Collected data:
>>>
import Mathlib
import Summits.Ventures.HodgeRepro2.T5RamifiedQuadraticDictionary

/-!
# The ramification index of a DVR pair is the exponent of the uniformiser relation

Tier-5 support for the (A13) step of §N5.13.2 (route/T5-route-2.md), continuing
`T5RamifiedQuadraticDictionary` (p394885).  There the hypothesis «`e = 2`» of the capstone was
read as the uniformiser relation `ϖ = u · π²`; here the two readings are shown EQUIVALENT for a
pair of discrete valuation rings, so that the capstone can be stated with Mathlib's
`Ideal.ramificationIdx'` (or with the inertia degree) as its hypothesis:

1. `exists_unit_algebraMap_eq_mul_pow_ramificationIdx'`: in a DVR `B` with uniformiser `π`,
   every non-zero `algebraMap ϖ` is `u · π ^ e` with `e = ramificationIdx' (ϖ) (π)`;
   `ramificationIdx'_eq_iff`: `ramificationIdx' (ϖ) (π) = e ↔ ∃ u, ϖ = u · π ^ e`;
2. `irreducible_algebraMap_of_ramificationIdx'_eq_one`: `e = 1` ⇒ `ϖ` stays a uniformiser of `B`
   (the «`ϖ_v ∈ F_v^×` at an inert place» reading of row E9 of N4.1);
3. for the AKLB DVR pair with `[L : K] = 2`: `ramificationIdx'_eq_one_or_two`,
   `ramificationIdx'_eq_two_iff_inertiaDeg'_eq_one`, `ramificationIdx'_eq_one_iff_inertiaDeg'_eq_two`,
   `irreducible_algebraMap_of_inertiaDeg'_eq_finrank` (inert ⇒ `ϖ` is a uniformiser of `B`);
4. the (A13) capstone with hypothesis `ramificationIdx' (ϖ) (π) = 2`
   (`even_conductor_of_ramificationIdx'_eq_two`) and with hypothesis `inertiaDeg' (ϖ) (π) = 1`
   (`even_conductor_of_inertiaDeg'_eq_one`).

Nothing here mentions a variety, a Shimura datum or an automorphic form.  Uses an L-value-free
non-vanishing device: NO.
-/

namespace Summit.Ventures.HodgeRepro2.T5RamificationIndexUniformizer

open Summit.Ventures.HodgeRepro2.T5RamifiedQuadraticDictionary WithZero

/-! ### 1. The exponent of the uniformiser relation is the ramification index -/

section DVR

variable {A B : Type*} [CommRing A] [CommRing B] [Algebra A B] [IsDomain B]
  [IsDiscreteValuationRing B]

/-- In a DVR `B` with uniformiser `π`, a non-zero `algebraMap ϖ` is `u · π ^ m`. -/
theorem exists_unit_algebraMap_eq_mul_pow (ϖ : A) (hϖ0 : algebraMap A B ϖ ≠ 0) (π : B)
    (hπ : Irreducible π) : ∃ (m : ℕ) (u : Bˣ), algebraMap A B ϖ = u * π ^ m :=
  IsDiscreteValuationRing.eq_unit_mul_pow_irreducible hϖ0 hπ

/-- The exponent is the ramification index: `algebraMap ϖ = u · π ^ ramificationIdx' (ϖ) (π)`. -/
theorem exists_unit_algebraMap_eq_mul_pow_ramificationIdx' (ϖ : A) (hϖ0 : algebraMap A B ϖ ≠ 0)
    (π : B) (hπ : Irreducible π) :
    ∃ u : Bˣ, algebraMap A B ϖ = u * π ^ ((Ideal.span {ϖ}).ramificationIdx' (Ideal.span {π})) := by
  obtain ⟨m, u, h⟩ := exists_unit_algebraMap_eq_mul_pow ϖ hϖ0 π hπ
  exact ⟨u, by rw [ramificationIdx'_eq_of_algebraMap_eq_unit_mul_pow ϖ π hπ u m h]; exact h⟩

/-- «`e = ramificationIdx'`» and «`ϖ = u · π ^ e`» are the same hypothesis. -/
theorem ramificationIdx'_eq_iff (ϖ : A) (hϖ0 : algebraMap A B ϖ ≠ 0) (π : B)
    (hπ : Irreducible π) (e : ℕ) :
    (Ideal.span {ϖ}).ramificationIdx' (Ideal.span {π}) = e ↔
      ∃ u : Bˣ, algebraMap A B ϖ = u * π ^ e :=
  ⟨fun he => he ▸ exists_unit_algebraMap_eq_mul_pow_ramificationIdx' ϖ hϖ0 π hπ,
    fun ⟨u, h⟩ => ramificationIdx'_eq_of_algebraMap_eq_unit_mul_pow ϖ π hπ u e h⟩

/-- `e = 1`: the uniformiser of `A` stays a uniformiser of `B`. -/
theorem irreducible_algebraMap_of_ramificationIdx'_eq_one (ϖ : A) (hϖ0 : algebraMap A B ϖ ≠ 0)
    (π : B) (hπ : Irreducible π)
    (he : (Ideal.span {ϖ}).ramificationIdx' (Ideal.span {π}) = 1) :
    Irreducible (algebraMap A B ϖ) := by
  obtain ⟨u, h⟩ := (ramificationIdx'_eq_iff ϖ hϖ0 π hπ 1).mp he
  rw [h, pow_one]
  exact (irreducible_units_mul u).mpr hπ

end DVR

/-! ### 2. The quadratic DVR pair: `e ∈ {1, 2}`, `e = 2 ↔ f = 1`, `e = 1 ↔ f = 2` -/

section Injective

variable (A K L B : Type*) [CommRing A] [Field K] [CommRing B] [Field L]
  [Algebra A K] [Algebra B L] [Algebra A B] [Algebra K L] [Algebra A L]
  [IsScalarTower A K L] [IsScalarTower A B L] [IsFractionRing A K]

include K L in
/-- `algebraMap ϖ ≠ 0` for a uniformiser `ϖ` of `A` (the AKLB map is injective). -/
theorem algebraMap_ne_zero (ϖ : A) (hϖ : Irreducible ϖ) : algebraMap A B ϖ ≠ 0 :=
  (map_ne_zero_iff _ (T5LocalFieldDictionary.algebraMap_injective A K L B)).mpr hϖ.ne_zero

end Injective

section AKLB

variable (A K L B : Type*) [CommRing A] [Field K] [CommRing B] [Field L]
  [Algebra A K] [Algebra B L] [Algebra A B] [Algebra K L] [Algebra A L]
  [IsScalarTower A K L] [IsScalarTower A B L]
  [IsDomain A] [IsDiscreteValuationRing A] [IsFractionRing A K]
  [FiniteDimensional K L] [Algebra.IsSeparable K L] [IsIntegralClosure B A L]
  [IsDomain B] [IsDiscreteValuationRing B] [IsFractionRing B L]

/-- Inert reading: `f = [L : K]` forces `e = 1`, so `ϖ` stays a uniformiser of `B`. -/
theorem irreducible_algebraMap_of_inertiaDeg'_eq_finrank (ϖ : A) (hϖ : Irreducible ϖ) (π : B)
    (hπ : Irreducible π)
    (hf : (Ideal.span {ϖ}).inertiaDeg' (Ideal.span {π}) = Module.finrank K L) :
    Irreducible (algebraMap A B ϖ) := by
  have h := ramificationIdx'_mul_inertiaDeg'_eq_finrank A K L B ϖ hϖ π hπ
  rw [hf] at h
  have hn : Module.finrank K L ≠ 0 := Module.finrank_pos.ne'
  exact irreducible_algebraMap_of_ramificationIdx'_eq_one ϖ (algebraMap_ne_zero A K L B ϖ hϖ) π hπ
    ((Nat.mul_eq_right hn).mp h)

variable (h2 : Module.finrank K L = 2)
include h2

/-- In a quadratic DVR pair the ramification index is `1` or `2`. -/
theorem ramificationIdx'_eq_one_or_two (ϖ : A) (hϖ : Irreducible ϖ) (π : B)
    (hπ : Irreducible π) :
    (Ideal.span {ϖ}).ramificationIdx' (Ideal.span {π}) = 1 ∨
      (Ideal.span {ϖ}).ramificationIdx' (Ideal.span {π}) = 2 := by
  have h := ramificationIdx'_mul_inertiaDeg'_eq_finrank A K L B ϖ hϖ π hπ
  rw [h2] at h
  exact (Nat.dvd_prime Nat.prime_two).mp ⟨_, h.symm⟩

/-- «ramified» in the two readings: `e = 2 ↔ f = 1`. -/
theorem ramificationIdx'_eq_two_iff_inertiaDeg'_eq_one (ϖ : A) (hϖ : Irreducible ϖ) (π : B)
    (hπ : Irreducible π) :
    (Ideal.span {ϖ}).ramificationIdx' (Ideal.span {π}) = 2 ↔
      (Ideal.span {ϖ}).inertiaDeg' (Ideal.span {π}) = 1 := by
  have h := ramificationIdx'_mul_inertiaDeg'_eq_finrank A K L B ϖ hϖ π hπ
  rw [h2] at h
  constructor
  · intro he
    rw [he] at h
    omega
  · intro hf
    rw [hf] at h
    omega

/-- «inert» in the two readings: `e = 1 ↔ f = 2`. -/
theorem ramificationIdx'_eq_one_iff_inertiaDeg'_eq_two (ϖ : A) (hϖ : Irreducible ϖ) (π : B)
    (hπ : Irreducible π) :
    (Ideal.span {ϖ}).ramificationIdx' (Ideal.span {π}) = 1 ↔
      (Ideal.span {ϖ}).inertiaDeg' (Ideal.span {π}) = 2 := by
  have h := ramificationIdx'_mul_inertiaDeg'_eq_finrank A K L B ϖ hϖ π hπ
  rw [h2] at h
  constructor
  · intro he
    rw [he] at h
    omega
  · intro hf
    rw [hf] at h
    omega

end AKLB

/-! ### 3. The capstone with Mathlib's ramification index / inertia degree as hypothesis -/

section Capstone

variable (A K L B : Type*) [CommRing A] [Field K] [CommRing B] [Field L]
  [Algebra A K] [Algebra B L] [Algebra A B] [Algebra K L] [Algebra A L]
  [IsScalarTower A K L] [IsScalarTower A B L]
  [IsDomain A] [IsDiscreteValuationRing A] [IsFractionRing A K]
  [FiniteDimensional K L] [Algebra.IsSeparable K L] [IsIntegralClosure B A L]
  [IsDomain B] [IsDiscreteValuationRing B] [IsFractionRing B L]
  [PerfectField (FractionRing A)] [Module.IsTorsionFree A B]

/-- The (A13) capstone `even_conductor_of_ramified_quadratic` (p394885) with the ramified
reading «`ϖ = u · π²`» replaced by Mathlib's `ramificationIdx' (ϖ) (π) = 2`. -/
theorem even_conductor_of_ramificationIdx'_eq_two (h2 : Module.finrank K L = 2)
    (π : B) (hπ : Irreducible π) (ϖ : A) (hϖ : Irreducible ϖ)
    (he : (Ideal.span {ϖ}).ramificationIdx' (Ideal.span {π}) = 2)
    (d : ℕ) (hd : differentIdeal A B = Ideal.span {π ^ d})
    (vF : Valuation A (WithZero (Multiplicative ℤ))) (hvF : ∀ a : A, vF a ≤ 1)
    (hϖv : vF ϖ = exp (-1 : ℤ))
    (vE : Valuation L (WithZero (Multiplicative ℤ))) (hvE : ∀ b : B, vE (algebraMap B L b) ≤ 1)
    (hπv : vE (algebraMap B L π) = exp (-1 : ℤ))
    (s : B) (D : A) (hs : s * s = algebraMap A B D) (hs' : s ∉ Set.range (algebraMap A B))
    (hD : vF D ≠ 0) (h2v : vF 2 ≠ 0)
    (δ : L) (c : K) (hc : c ≠ 0) (hδ : δ = algebraMap K L c * algebraMap B L s) (n : ℤ) :
    Even (2 * n + T5RamifiedParity.ord vE δ + d) := by
  obtain ⟨u, hu⟩ := (ramificationIdx'_eq_iff ϖ (algebraMap_ne_zero A K L B ϖ hϖ) π hπ 2).mp he
  exact even_conductor_of_ramified_quadratic A K L B h2 π hπ ϖ hϖ u hu d hd vF hvF hϖv vE hvE hπv
    s D hs hs' hD h2v δ c hc hδ n

/-- The same capstone with the hypothesis «`f = 1`» (`inertiaDeg' (ϖ) (π) = 1`). -/
theorem even_conductor_of_inertiaDeg'_eq_one (h2 : Module.finrank K L = 2)
    (π : B) (hπ : Irreducible π) (ϖ : A) (hϖ : Irreducible ϖ)
    (hf : (Ideal.span {ϖ}).inertiaDeg' (Ideal.span {π}) = 1)
    (d : ℕ) (hd : differentIdeal A B = Ideal.span {π ^ d})
    (vF : Valuation A (WithZero (Multiplicative ℤ))) (hvF : ∀ a : A, vF a ≤ 1)
    (hϖv : vF ϖ = exp (-1 : ℤ))
    (vE : Valuation L (WithZero (Multiplicative ℤ))) (hvE : ∀ b : B, vE (algebraMap B L b) ≤ 1)
    (hπv : vE (algebraMap B L π) = exp (-1 : ℤ))
    (s : B) (D : A) (hs : s * s = algebraMap A B D) (hs' : s ∉ Set.range (algebraMap A B))
    (hD : vF D ≠ 0) (h2v : vF 2 ≠ 0)
    (δ : L) (c : K) (hc : c ≠ 0) (hδ : δ = algebraMap K L c * algebraMap B L s) (n : ℤ) :
    Even (2 * n + T5RamifiedParity.ord vE δ + d) :=
  even_conductor_of_ramificationIdx'_eq_two A K L B h2 π hπ ϖ hϖ
    ((ramificationIdx'_eq_two_iff_inertiaDeg'_eq_one A K L B h2 ϖ hϖ π hπ).mpr hf)
    d hd vF hvF hϖv vE hvE hπv s D hs hs' hD h2v δ c hc hδ n

end Capstone

end Summit.Ventures.HodgeRepro2.T5RamificationIndexUniformizer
<<<
Print only the lines from the top of the data above down to the line holding "section DVR", inclusive.

import Mathlib
import Summits.Ventures.HodgeRepro2.T5RamifiedQuadraticDictionary

/-!
# The ramification index of a DVR pair is the exponent of the uniformiser relation

Tier-5 support for the (A13) step of §N5.13.2 (route/T5-route-2.md), continuing
`T5RamifiedQuadraticDictionary` (p394885).  There the hypothesis «`e = 2`» of the capstone was
read as the uniformiser relation `ϖ = u · π²`; here the two readings are shown EQUIVALENT for a
pair of discrete valuation rings, so that the capstone can be stated with Mathlib's
`Ideal.ramificationIdx'` (or with the inertia degree) as its hypothesis:

1. `exists_unit_algebraMap_eq_mul_pow_ramificationIdx'`: in a DVR `B` with uniformiser `π`,
   every non-zero `algebraMap ϖ` is `u · π ^ e` with `e = ramificationIdx' (ϖ) (π)`;
   `ramificationIdx'_eq_iff`: `ramificationIdx' (ϖ) (π) = e ↔ ∃ u, ϖ = u · π ^ e`;
2. `irreducible_algebraMap_of_ramificationIdx'_eq_one`: `e = 1` ⇒ `ϖ` stays a uniformiser of `B`
   (the «`ϖ_v ∈ F_v^×` at an inert place» reading of row E9 of N4.1);
3. for the AKLB DVR pair with `[L : K] = 2`: `ramificationIdx'_eq_one_or_two`,
   `ramificationIdx'_eq_two_iff_inertiaDeg'_eq_one`, `ramificationIdx'_eq_one_iff_inertiaDeg'_eq_two`,
   `irreducible_algebraMap_of_inertiaDeg'_eq_finrank` (inert ⇒ `ϖ` is a uniformiser of `B`);
4. the (A13) capstone with hypothesis `ramificationIdx' (ϖ) (π) = 2`
   (`even_conductor_of_ramificationIdx'_eq_two`) and with hypothesis `inertiaDeg' (ϖ) (π) = 1`
   (`even_conductor_of_inertiaDeg'_eq_one`).

Nothing here mentions a variety, a Shimura datum or an automorphic form.  Uses an L-value-free
non-vanishing device: NO.
-/

namespace Summit.Ventures.HodgeRepro2.T5RamificationIndexUniformizer

open Summit.Ventures.HodgeRepro2.T5RamifiedQuadraticDictionary WithZero

/-! ### 1. The exponent of the uniformiser relation is the ramification index -/

section DVR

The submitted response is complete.